Operating a mixtape site is not without risk. By definition, mixes include multiple sound recordings that are often protected by copyright.
Popular hip-hop mixtape site and app Spinrilla, which has millions of users, is well aware of these risks. In 2017, the company was sued by several record labels, backed by the RIAA, that accused the company of massive copyright infringement.
“Spinrilla specializes in ripping off music creators by offering thousands of unlicensed sound recordings for free,” the RIAA commented at the time.
Spinrilla Fights Piracy Accusations
The hip-hop site countered the allegations by pointing out that it installed an RIAA-approved anti-piracy filter and actively worked with major record labels to promote their tracks. In addition, Spinrilla stressed that the DMCA’s safe harbor protects the company.
As the case progressed both parties filed motions for summary judgment. The music companies requested rulings to establish, before trial, that Spinrilla is liable for direct copyright infringement and that the DMCA safe harbor doesn’t apply.
Spinrilla countered this with cross-motions, filed under seal, in which they argued the opposite.

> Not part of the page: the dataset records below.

import Summits.NavierStokesRegularity.FluidComputer.ClayBlowupRows
import HarnessLib

/-!
# The energy of a Clay blow-up is Leray–Hopf on closed sub-slabs, obeys the forced energy equality,
# and is CONTINUOUS THROUGH the lifespan

Cell `ns-blowup`, seat `ns-blowup-ecbridge-2` (g5; the E–C endpoint theory seat). LABEL: E–C typing
(KERNEL — no named fact). WHAT THIS IS NOT: not Navier–Stokes evidence — necessary conditions on the
TYPE `ClayBlowup` (no inhabitant is claimed anywhere), hence on every breakdown scenario for (C).
Companion memo: `run/shared/lean/pub/ns-blowup/ecbridge2/ECBRIDGE-2-MEMO-4.md` §2 (R10).

## Content (row R10 completed on the weak type; the `DesignedBlowup` twins are g4's
`DesignedBlowupEnergyClass.lean`)

For `X : ClayBlowup ν`, `ν > 0`:
* `isLerayHopfOn` — Leray–Hopf WITH force on every closed sub-slab `[0, T']`, and `u ∈ C([0,T'];L²)`;
* `energyEq` — `½‖u(t)‖₂² + ν∫ₛᵗ∫|∇u|² = ½‖u(s)‖₂² + ∫ₛᵗ∫⟪f,u⟫` for `0 ≤ s ≤ t < T`;
* `kineticEnergy_sub_le` — ONE `M` with `½‖u(t)‖₂² ≤ ½‖u(s)‖₂² + M(t − s)` on `[0, T)`;
* **`tendsto_kineticEnergy`** — the kinetic energy HAS A LIMIT at the lifespan: the end of the
  finite-energy classical evolution is invisible in the energy (no jump, no oscillation).

References: J. Leray, Acta Math. 63 (1934), §17 [cite: Leray1934, §17]; T. Tao, Anal. PDE 6 (2013),
Lemma 8.1 + Lemma 4.1 (i) [cite: Tao2011, Lemma 8.1]; C. L. Fefferman, Clay problem description, (C)
[cite: FeffermanClay2006, (C)].
-/

noncomputable section

namespace Summit.NavierStokesRegularity.FluidComputer

namespace ClayBlowup

open Set MeasureTheory Filter Topology Function
open scoped ENNReal NNReal RealInnerProductSpace
open Literature.Analysis.FluidPDE
open Summit.NavierStokesRegularity.FluidComputer.PalasekTowerClayBridge

variable {ν : ℝ} (X : ClayBlowup ν)

/-- The force of a Clay blow-up has `L²` slices bounded uniformly in `t ≥ 0`. [cite: FeffermanClay2006, (5)] -/
theorem force_slice_sq_le : ∃ C₀ : ℝ≥0, ∀ t, 0 ≤ t → ∫⁻ x, ‖X.f t x‖ₑ ^ 2 ≤ C₀ := by
  obtain ⟨C₀, -, -, -, hC₀, -, -⟩ :=
    ForcedContinuation.exists_force_slice_bounds X.force_smooth X.force_decay
  exact ⟨C₀, hC₀⟩

/-- The midpoint `(t + T)/2` of `t ∈ [0, T)` and `T` is a legitimate slab end. [folklore] -/
theorem midpoint_slab {t : ℝ} (ht : t ∈ Ico 0 X.T) :
    0 < (t + X.T) / 2 ∧ t ≤ (t + X.T) / 2 ∧ (t + X.T) / 2 < X.T := by
  obtain ⟨ht0, htT⟩ := ht
  have hT := X.T_pos
  refine ⟨by linarith, by linarith, by linarith⟩

/-- **A Clay blow-up is a Leray–Hopf weak solution WITH force on every closed sub-slab** `[0, T']`,
`0 < T' < T`, from its own datum, and `u ∈ C([0,T'];L²)` (lean g5's fact-free packaging
`isLerayHopfOn_of_finiteEnergy_forced_L2`). No named fact. [cite: Tao2011, Lemma 8.1 + Lemma 4.1 (i)] -/
theorem isLerayHopfOn (hν : 0 < ν) {T' : ℝ} (hT'0 : 0 < T') (hT' : T' < X.T) :
    IsLerayHopfOn T' ν X.f (X.u 0) X.u ∧ ContinuousInLpOn (Icc 0 T') 2 X.u := by
  obtain ⟨C₀, hC₀⟩ := X.force_slice_sq_le
  exact (X.classical_Icc hT'0 hT').isLerayHopfOn_of_finiteEnergy_forced_L2 hν hT'0
    (Cf := C₀) ENNReal.coe_ne_top (fun t ht => hC₀ t ht.1) (X.energy T' hT')

/-- **The forced energy EQUALITY along a Clay blow-up**: for `0 ≤ s ≤ t < T`,
`½‖u(t)‖₂² + ν∫ₛᵗ∫|∇u|² = ½‖u(s)‖₂² + ∫ₛᵗ∫⟪f,u⟫`. No named fact. [cite: Leray1934, §17]
[cite: Tao2011, Lemma 8.1] -/
theorem energyEq (hν : 0 < ν) {s t : ℝ} (hs : 0 ≤ s) (hst : s ≤ t) (ht : t < X.T) :
    VectorCalculus.kineticEnergy (X.u t) +
      ν * (∫⁻ τ in Ioo s t, ∫⁻ x, ENNReal.ofReal (frobeniusNormSq (fderiv ℝ (X.u τ) x))).toReal =
      VectorCalculus.kineticEnergy (X.u s) + ∫ τ in Ioo s t, ∫ x, ⟪X.f τ x, X.u τ x⟫ := by
  obtain ⟨C₀, hC₀⟩ := X.force_slice_sq_le
  obtain ⟨h0, htm, hmT⟩ := X.midpoint_slab ⟨hs.trans hst, ht⟩
  obtain ⟨A, hAt, hA⟩ := X.energy _ hmT
  exact ((X.classical_Icc h0 hmT).energyEq_of_finiteEnergy_forced_L2_of_energy hν h0
    (Cf := C₀) ENNReal.coe_ne_top (fun τ hτ => hC₀ τ hτ.1) hAt.ne hA).2 hs hst htm

/-- **The work of the Clay force is Lipschitz in time, uniformly on `[0, T)`**: ONE `M ≥ 0` with
`½‖u(t)‖₂² ≤ ½‖u(s)‖₂² + M (t − s)` for all `0 ≤ s ≤ t < T` (energy equality, dissipation `≥ 0`,
`|∫ₛᵗ∫⟪f,u⟫| ≤ √C₀ √E (t − s)` with the UNIFORM energy bound `E` of `energy_le`). No named fact.
[cite: Tao2011, Lemma 8.1] -/
theorem kineticEnergy_sub_le (hν : 0 < ν) :
    ∃ M : ℝ, 0 ≤ M ∧ ∀ s t : ℝ, 0 ≤ s → s ≤ t → t < X.T →
      VectorCalculus.kineticEnergy (X.u t) ≤ VectorCalculus.kineticEnergy (X.u s) + M * (t - s) := by
  obtain ⟨C₀, hC₀⟩ := X.force_slice_sq_le
  obtain ⟨E, hEt, hE⟩ := X.energy_le hν
  refine ⟨((C₀ : ℝ≥0∞) ^ (1 / 2 : ℝ) * E ^ (1 / 2 : ℝ)).toReal, ENNReal.toReal_nonneg,
    fun s t hs hst ht => ?_⟩
  obtain ⟨h0, htm, hmT⟩ := X.midpoint_slab ⟨hs.trans hst, ht⟩
  have hsol := X.classical_Icc h0 hmT
  have hA : ∀ τ ∈ Icc 0 ((t + X.T) / 2), ∫⁻ x, ‖X.u τ x‖ₑ ^ 2 ≤ E := fun τ hτ =>
    hE τ ⟨hτ.1, lt_of_le_of_lt hτ.2 hmT⟩
  have hW := hsol.abs_integral_inner_force_le h0 (Cf := C₀) ENNReal.coe_ne_top
    (fun τ hτ => hC₀ τ hτ.1) hEt.ne hA hs hst htm
  have heq := X.energyEq hν hs hst ht
  have hdis : 0 ≤ ν * (∫⁻ τ in Ioo s t,
      ∫⁻ x, ENNReal.ofReal (frobeniusNormSq (fderiv ℝ (X.u τ) x))).toReal :=
    mul_nonneg hν.le ENNReal.toReal_nonneg
  have hle := (abs_le.1 hW).2
  linarith

/-- **THE KINETIC ENERGY OF A CLAY BLOW-UP HAS A LIMIT AT THE LIFESPAN** (`ν > 0`): there is `e`
with `½‖u(t)‖₂² → e` as `t ↑ T` (`t ↦ ½‖u(t)‖₂² − M t` is antitone and bounded below on `(0, T)`).
The end of the finite-energy classical evolution of Clay data is INVISIBLE in the energy. No named
fact. [cite: Leray1934, §17] -/
theorem tendsto_kineticEnergy (hν : 0 < ν) :
    ∃ e : ℝ, Tendsto (fun t => VectorCalculus.kineticEnergy (X.u t)) (𝓝[<] X.T) (𝓝 e) := by
  obtain ⟨M, hM0, hM⟩ := X.kineticEnergy_sub_le hν
  set φ : ℝ → ℝ := fun t => VectorCalculus.kineticEnergy (X.u t) - M * t with hφ
  have hanti : AntitoneOn φ (Ioo 0 X.T) := by
    intro s hs t ht hst
    simp only [hφ]
    have := hM s t hs.1.le hst ht.2
    nlinarith
  have hbdd : BddBelow (φ '' Ioo 0 X.T) := by
    refine ⟨-(M * X.T), ?_⟩
    rintro _ ⟨t, ht, rfl⟩
    simp only [hφ]
    have h1 := kineticEnergy_nonneg (X.u t)
    nlinarith [ht.2.le, ht.1.le]
  have hne : (Ioo 0 X.T).Nonempty := nonempty_Ioo.2 X.T_pos
  have hlim := hanti.tendsto_nhdsWithin_Ioo_left hne hbdd
  refine ⟨sInf (φ '' Ioo 0 X.T) + M * X.T, ?_⟩
  have hid : Tendsto (fun t : ℝ => M * t) (𝓝[<] X.T) (𝓝 (M * X.T)) :=
    ((continuous_const.mul continuous_id).tendsto X.T).mono_left nhdsWithin_le_nhds
  have := hlim.add hid
  refine this.congr fun t => ?_
  simp only [hφ]
  ring

end ClayBlowup

end Summit.NavierStokesRegularity.FluidComputer

end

Court: Spinrilla is Liable
This week, US District Court Judge Amy Totenberg ruled on the requests. The 47-page order is good news for the music companies, as the court agrees that Spinrilla is liable for direct copyright infringement.
In her ruling, Judge Totenberg writes that Spinrilla admitted that 4,082 copyrighted sound recordings were streamed at least once through its website or app. The mixtape service failed, however, to offer a usable counterargument to this claim.
Spinrilla’s legal team brought up several cases in the company’s defense, but these all deal with uploading and downloading of infringing content, not streaming. Also, the cited cases are not about infringements of the public performance right, contrary to the present lawsuit.
Streaming vs. Downloading
This is a problem because the record labels highlighted cases where courts held that streaming can be a direct infringement of exclusive performance rights, even when the streaming occurs at the request of the user. That’s what happened at Spinrilla.
“Here, Plaintiffs do not rely solely on uploads and downloads of their music to and from Spinrilla. Defendants have created an interactive internet player that streams copyrighted content directly from its website and mobile app,” Judge Totenberg writes.
As a result, Spinrilla is held liable for directly infringing the copyrights of the 4,082 sound recordings that were listed in the complaint.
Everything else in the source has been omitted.